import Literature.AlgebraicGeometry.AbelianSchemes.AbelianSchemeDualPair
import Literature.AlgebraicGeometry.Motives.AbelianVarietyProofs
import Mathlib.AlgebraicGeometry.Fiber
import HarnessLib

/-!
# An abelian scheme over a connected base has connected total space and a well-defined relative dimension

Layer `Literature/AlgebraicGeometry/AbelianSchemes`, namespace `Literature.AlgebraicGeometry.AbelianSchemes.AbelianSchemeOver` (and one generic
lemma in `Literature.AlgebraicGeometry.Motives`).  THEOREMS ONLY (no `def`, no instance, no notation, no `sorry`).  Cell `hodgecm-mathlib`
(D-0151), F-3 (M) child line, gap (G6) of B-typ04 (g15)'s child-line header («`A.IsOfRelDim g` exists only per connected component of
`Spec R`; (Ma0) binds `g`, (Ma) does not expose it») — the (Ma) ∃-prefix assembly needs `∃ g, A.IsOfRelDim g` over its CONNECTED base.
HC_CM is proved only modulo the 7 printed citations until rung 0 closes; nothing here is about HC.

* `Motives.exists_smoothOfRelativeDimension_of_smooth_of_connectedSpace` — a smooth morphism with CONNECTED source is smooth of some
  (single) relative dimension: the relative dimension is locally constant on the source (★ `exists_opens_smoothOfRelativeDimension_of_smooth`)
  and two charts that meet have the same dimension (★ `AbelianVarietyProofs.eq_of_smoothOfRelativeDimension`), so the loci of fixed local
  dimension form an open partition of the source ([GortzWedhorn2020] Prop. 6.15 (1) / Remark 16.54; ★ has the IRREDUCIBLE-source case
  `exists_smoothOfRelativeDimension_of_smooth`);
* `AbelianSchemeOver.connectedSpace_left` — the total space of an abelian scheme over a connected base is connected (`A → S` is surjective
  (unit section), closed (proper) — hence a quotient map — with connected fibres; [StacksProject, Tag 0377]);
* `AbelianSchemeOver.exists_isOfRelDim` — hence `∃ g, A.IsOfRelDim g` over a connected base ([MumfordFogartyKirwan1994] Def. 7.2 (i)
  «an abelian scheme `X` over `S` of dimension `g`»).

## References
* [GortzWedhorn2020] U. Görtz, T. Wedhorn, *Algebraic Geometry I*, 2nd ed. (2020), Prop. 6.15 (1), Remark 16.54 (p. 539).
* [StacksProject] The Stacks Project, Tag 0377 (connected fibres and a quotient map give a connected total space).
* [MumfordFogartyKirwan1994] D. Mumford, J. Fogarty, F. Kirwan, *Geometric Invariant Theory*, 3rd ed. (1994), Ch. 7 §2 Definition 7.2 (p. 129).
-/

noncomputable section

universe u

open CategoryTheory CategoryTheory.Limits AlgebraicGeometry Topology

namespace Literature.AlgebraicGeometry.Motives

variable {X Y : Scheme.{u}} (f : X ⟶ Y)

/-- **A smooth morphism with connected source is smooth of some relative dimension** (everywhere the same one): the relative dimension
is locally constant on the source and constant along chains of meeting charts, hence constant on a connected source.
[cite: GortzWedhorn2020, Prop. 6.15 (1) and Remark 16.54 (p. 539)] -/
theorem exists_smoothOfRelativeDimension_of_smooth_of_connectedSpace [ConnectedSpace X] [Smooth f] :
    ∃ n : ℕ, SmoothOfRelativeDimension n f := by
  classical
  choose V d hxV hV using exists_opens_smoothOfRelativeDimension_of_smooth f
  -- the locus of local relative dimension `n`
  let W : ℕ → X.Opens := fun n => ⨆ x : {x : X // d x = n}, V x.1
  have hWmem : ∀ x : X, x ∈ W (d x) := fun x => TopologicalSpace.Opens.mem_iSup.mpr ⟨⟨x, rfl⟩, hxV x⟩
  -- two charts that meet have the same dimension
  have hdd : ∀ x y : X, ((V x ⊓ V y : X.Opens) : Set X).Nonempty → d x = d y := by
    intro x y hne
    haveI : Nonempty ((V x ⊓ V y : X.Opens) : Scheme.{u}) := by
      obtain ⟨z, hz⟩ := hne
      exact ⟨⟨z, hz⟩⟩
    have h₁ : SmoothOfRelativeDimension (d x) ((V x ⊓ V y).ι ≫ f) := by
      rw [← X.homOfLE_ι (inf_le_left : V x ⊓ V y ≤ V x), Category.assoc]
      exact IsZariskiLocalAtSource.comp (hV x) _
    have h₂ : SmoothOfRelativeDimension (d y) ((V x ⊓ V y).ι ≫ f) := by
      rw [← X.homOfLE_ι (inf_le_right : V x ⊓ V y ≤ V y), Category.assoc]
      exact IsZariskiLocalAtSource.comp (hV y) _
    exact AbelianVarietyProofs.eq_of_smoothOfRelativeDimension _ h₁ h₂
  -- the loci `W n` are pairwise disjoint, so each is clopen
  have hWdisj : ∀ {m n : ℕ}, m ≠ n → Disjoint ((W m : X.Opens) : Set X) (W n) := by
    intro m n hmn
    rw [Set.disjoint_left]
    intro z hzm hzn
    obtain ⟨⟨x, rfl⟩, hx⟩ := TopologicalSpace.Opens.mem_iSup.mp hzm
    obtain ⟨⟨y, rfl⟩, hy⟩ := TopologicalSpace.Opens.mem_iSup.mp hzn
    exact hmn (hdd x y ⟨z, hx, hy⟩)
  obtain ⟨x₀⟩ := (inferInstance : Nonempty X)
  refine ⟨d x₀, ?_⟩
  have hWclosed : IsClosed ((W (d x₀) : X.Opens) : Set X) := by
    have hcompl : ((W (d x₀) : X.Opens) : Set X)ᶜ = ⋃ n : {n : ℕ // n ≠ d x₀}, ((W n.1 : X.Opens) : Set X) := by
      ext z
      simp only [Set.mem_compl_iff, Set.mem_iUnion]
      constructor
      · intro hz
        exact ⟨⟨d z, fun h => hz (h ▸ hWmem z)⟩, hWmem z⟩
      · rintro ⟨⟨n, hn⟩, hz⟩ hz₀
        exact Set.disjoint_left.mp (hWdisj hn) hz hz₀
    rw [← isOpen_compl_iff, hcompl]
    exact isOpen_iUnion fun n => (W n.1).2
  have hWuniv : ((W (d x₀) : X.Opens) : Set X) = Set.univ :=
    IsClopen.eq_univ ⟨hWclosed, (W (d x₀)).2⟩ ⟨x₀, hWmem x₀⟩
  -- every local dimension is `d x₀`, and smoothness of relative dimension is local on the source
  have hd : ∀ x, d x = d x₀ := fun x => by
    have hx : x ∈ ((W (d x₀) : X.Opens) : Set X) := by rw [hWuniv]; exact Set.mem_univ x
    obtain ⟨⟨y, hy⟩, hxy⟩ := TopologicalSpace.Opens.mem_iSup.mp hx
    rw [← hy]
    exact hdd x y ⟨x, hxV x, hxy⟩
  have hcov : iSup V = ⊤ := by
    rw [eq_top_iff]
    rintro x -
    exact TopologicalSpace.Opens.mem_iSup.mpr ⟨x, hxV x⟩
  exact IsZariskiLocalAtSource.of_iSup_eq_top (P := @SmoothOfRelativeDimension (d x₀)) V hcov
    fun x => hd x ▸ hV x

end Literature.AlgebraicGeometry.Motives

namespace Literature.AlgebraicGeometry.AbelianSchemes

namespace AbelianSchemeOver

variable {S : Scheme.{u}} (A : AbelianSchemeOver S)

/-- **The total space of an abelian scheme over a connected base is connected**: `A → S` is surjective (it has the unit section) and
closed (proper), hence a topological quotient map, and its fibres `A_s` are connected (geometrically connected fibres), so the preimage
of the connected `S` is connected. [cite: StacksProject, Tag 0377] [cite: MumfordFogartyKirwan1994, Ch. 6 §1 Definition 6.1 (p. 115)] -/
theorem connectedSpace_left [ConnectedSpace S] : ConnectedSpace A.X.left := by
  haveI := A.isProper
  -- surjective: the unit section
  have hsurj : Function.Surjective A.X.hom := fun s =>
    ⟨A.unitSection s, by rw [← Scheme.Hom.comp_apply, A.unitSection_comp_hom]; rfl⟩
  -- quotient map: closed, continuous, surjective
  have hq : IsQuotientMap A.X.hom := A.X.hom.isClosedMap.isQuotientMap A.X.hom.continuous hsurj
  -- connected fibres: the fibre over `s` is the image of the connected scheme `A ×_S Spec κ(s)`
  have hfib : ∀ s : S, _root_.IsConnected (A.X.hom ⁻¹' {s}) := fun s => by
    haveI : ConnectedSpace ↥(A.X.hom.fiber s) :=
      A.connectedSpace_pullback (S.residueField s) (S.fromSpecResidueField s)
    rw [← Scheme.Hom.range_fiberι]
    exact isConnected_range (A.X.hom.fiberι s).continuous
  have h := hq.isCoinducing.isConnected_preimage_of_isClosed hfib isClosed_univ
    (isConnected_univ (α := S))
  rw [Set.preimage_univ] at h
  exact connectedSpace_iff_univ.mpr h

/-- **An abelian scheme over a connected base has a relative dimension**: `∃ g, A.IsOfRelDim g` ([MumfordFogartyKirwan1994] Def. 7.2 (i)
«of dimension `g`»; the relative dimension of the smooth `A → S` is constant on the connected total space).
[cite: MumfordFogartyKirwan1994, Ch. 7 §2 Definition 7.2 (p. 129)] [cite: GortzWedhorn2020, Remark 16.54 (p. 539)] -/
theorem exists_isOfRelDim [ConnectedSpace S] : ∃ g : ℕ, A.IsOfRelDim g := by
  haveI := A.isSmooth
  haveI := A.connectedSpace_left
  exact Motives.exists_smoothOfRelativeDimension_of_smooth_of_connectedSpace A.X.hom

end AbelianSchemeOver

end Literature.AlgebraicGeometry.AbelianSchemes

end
--
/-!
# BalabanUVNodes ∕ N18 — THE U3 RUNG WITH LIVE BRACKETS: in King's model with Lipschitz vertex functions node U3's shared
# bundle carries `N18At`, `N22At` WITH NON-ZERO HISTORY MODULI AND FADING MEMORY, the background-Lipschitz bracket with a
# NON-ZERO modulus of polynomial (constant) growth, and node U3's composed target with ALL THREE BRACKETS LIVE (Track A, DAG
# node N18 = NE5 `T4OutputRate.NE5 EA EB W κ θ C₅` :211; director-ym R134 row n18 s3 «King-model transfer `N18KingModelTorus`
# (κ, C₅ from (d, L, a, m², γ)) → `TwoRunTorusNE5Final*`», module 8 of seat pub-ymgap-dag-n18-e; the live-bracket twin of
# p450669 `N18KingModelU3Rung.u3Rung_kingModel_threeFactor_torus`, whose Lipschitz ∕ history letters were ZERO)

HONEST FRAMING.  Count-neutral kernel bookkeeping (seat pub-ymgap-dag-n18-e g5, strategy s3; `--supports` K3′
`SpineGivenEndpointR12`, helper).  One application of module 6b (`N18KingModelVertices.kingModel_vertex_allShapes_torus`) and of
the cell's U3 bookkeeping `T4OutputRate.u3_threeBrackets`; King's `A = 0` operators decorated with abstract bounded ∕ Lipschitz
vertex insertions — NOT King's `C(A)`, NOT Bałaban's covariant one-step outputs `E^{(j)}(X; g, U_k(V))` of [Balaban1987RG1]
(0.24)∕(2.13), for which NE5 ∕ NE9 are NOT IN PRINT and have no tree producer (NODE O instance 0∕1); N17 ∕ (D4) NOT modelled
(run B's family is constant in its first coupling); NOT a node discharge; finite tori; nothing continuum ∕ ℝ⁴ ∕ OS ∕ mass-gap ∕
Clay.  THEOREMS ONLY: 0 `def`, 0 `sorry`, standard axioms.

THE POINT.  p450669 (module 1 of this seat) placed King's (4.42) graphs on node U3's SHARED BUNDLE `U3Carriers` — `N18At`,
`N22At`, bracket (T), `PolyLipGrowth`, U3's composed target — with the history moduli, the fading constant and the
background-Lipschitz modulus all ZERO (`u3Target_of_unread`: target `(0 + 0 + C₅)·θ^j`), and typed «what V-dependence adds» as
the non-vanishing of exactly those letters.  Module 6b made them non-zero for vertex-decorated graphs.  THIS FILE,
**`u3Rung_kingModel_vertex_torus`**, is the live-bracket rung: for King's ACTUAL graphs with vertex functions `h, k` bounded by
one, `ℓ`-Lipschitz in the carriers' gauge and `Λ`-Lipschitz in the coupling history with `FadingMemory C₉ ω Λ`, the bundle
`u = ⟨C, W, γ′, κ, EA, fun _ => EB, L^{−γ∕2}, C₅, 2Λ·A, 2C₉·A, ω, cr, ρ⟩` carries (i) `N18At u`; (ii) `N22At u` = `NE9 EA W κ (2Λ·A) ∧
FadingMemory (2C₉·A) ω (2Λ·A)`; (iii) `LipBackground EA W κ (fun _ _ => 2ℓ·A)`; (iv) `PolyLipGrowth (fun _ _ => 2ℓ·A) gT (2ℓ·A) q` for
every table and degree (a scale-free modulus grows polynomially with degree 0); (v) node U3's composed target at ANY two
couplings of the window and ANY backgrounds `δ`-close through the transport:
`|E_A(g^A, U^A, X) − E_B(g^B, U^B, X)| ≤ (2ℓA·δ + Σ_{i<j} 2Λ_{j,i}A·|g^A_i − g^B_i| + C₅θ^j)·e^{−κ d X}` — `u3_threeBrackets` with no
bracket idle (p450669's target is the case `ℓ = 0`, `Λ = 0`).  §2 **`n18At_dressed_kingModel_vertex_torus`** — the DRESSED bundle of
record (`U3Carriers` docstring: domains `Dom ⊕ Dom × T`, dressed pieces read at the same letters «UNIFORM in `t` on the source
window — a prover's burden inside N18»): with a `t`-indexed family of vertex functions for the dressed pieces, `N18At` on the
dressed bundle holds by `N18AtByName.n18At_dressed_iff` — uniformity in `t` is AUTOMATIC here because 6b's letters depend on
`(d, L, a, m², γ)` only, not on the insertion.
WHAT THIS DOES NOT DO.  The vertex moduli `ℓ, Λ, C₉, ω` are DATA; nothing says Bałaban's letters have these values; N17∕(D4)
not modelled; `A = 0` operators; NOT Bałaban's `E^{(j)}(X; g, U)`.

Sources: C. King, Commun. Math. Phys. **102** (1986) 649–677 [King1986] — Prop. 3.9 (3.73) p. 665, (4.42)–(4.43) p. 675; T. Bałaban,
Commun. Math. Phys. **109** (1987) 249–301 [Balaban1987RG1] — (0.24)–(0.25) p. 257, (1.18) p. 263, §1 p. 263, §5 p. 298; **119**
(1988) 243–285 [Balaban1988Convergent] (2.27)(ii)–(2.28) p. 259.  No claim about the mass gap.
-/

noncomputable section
==
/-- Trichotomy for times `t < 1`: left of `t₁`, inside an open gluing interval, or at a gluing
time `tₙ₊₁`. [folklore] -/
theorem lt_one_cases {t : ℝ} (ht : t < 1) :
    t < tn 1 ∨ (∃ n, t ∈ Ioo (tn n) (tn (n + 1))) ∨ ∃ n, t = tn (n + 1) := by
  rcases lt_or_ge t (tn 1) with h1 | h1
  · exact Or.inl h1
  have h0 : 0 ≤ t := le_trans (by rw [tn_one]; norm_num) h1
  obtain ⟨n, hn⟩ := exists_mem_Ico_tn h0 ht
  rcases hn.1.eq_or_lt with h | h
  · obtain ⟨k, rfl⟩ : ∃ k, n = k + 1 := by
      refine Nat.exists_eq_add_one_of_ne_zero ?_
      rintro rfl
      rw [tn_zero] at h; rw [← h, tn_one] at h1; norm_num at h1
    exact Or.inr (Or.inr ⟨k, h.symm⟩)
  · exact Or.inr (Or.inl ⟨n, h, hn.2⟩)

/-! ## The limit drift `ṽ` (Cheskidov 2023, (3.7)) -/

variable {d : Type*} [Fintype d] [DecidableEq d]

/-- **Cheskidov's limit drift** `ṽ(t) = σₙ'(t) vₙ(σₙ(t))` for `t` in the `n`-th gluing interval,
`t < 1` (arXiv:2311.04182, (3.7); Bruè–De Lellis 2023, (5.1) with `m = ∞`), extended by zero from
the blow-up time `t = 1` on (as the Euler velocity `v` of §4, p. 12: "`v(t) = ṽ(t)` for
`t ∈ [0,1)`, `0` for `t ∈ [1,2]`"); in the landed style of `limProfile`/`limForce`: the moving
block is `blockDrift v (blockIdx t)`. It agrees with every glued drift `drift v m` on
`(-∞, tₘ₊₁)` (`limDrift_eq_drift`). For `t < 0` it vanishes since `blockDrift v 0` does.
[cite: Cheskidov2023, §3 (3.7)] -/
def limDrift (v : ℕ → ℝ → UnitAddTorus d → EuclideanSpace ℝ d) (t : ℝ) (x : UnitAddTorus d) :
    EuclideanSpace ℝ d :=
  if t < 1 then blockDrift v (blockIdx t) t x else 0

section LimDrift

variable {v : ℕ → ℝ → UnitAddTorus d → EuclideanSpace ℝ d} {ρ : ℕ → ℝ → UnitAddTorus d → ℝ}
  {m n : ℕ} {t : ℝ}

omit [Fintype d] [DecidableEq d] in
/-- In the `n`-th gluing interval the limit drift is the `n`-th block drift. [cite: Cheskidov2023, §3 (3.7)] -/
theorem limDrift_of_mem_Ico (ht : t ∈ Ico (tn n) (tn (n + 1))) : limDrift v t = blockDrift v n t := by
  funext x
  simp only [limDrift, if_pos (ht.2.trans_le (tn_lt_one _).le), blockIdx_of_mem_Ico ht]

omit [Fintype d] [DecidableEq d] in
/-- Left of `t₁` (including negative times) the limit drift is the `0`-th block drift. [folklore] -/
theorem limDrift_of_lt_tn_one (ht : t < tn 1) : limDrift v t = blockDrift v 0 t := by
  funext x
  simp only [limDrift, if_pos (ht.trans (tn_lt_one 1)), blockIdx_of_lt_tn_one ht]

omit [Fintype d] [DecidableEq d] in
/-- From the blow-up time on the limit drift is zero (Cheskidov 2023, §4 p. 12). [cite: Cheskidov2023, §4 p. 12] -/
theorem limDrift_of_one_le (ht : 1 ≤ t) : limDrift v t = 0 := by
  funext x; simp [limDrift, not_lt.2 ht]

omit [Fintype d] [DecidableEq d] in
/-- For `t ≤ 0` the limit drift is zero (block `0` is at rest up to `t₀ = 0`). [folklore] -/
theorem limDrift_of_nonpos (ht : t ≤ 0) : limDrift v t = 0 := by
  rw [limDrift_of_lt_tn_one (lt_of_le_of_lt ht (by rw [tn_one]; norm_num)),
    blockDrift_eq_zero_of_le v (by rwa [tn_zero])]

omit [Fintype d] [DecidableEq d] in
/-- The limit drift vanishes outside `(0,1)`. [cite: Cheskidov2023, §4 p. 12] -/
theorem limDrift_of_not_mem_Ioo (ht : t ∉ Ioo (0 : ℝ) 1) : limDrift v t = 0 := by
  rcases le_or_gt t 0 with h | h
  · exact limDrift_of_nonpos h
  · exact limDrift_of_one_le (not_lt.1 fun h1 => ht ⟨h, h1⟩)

:: Your instructions ::
The required output is the stretch of entries above from the line containing "HC_CM is proved" through the line containing "dimension form an", reproduced exactly.

:: The completed task ::
HC_CM is proved only modulo the 7 printed citations until rung 0 closes; nothing here is about HC.

* `Motives.exists_smoothOfRelativeDimension_of_smooth_of_connectedSpace` — a smooth morphism with CONNECTED source is smooth of some
  (single) relative dimension: the relative dimension is locally constant on the source (★ `exists_opens_smoothOfRelativeDimension_of_smooth`)
  and two charts that meet have the same dimension (★ `AbelianVarietyProofs.eq_of_smoothOfRelativeDimension`), so the loci of fixed local
  dimension form an open partition of the source ([GortzWedhorn2020] Prop. 6.15 (1) / Remark 16.54; ★ has the IRREDUCIBLE-source case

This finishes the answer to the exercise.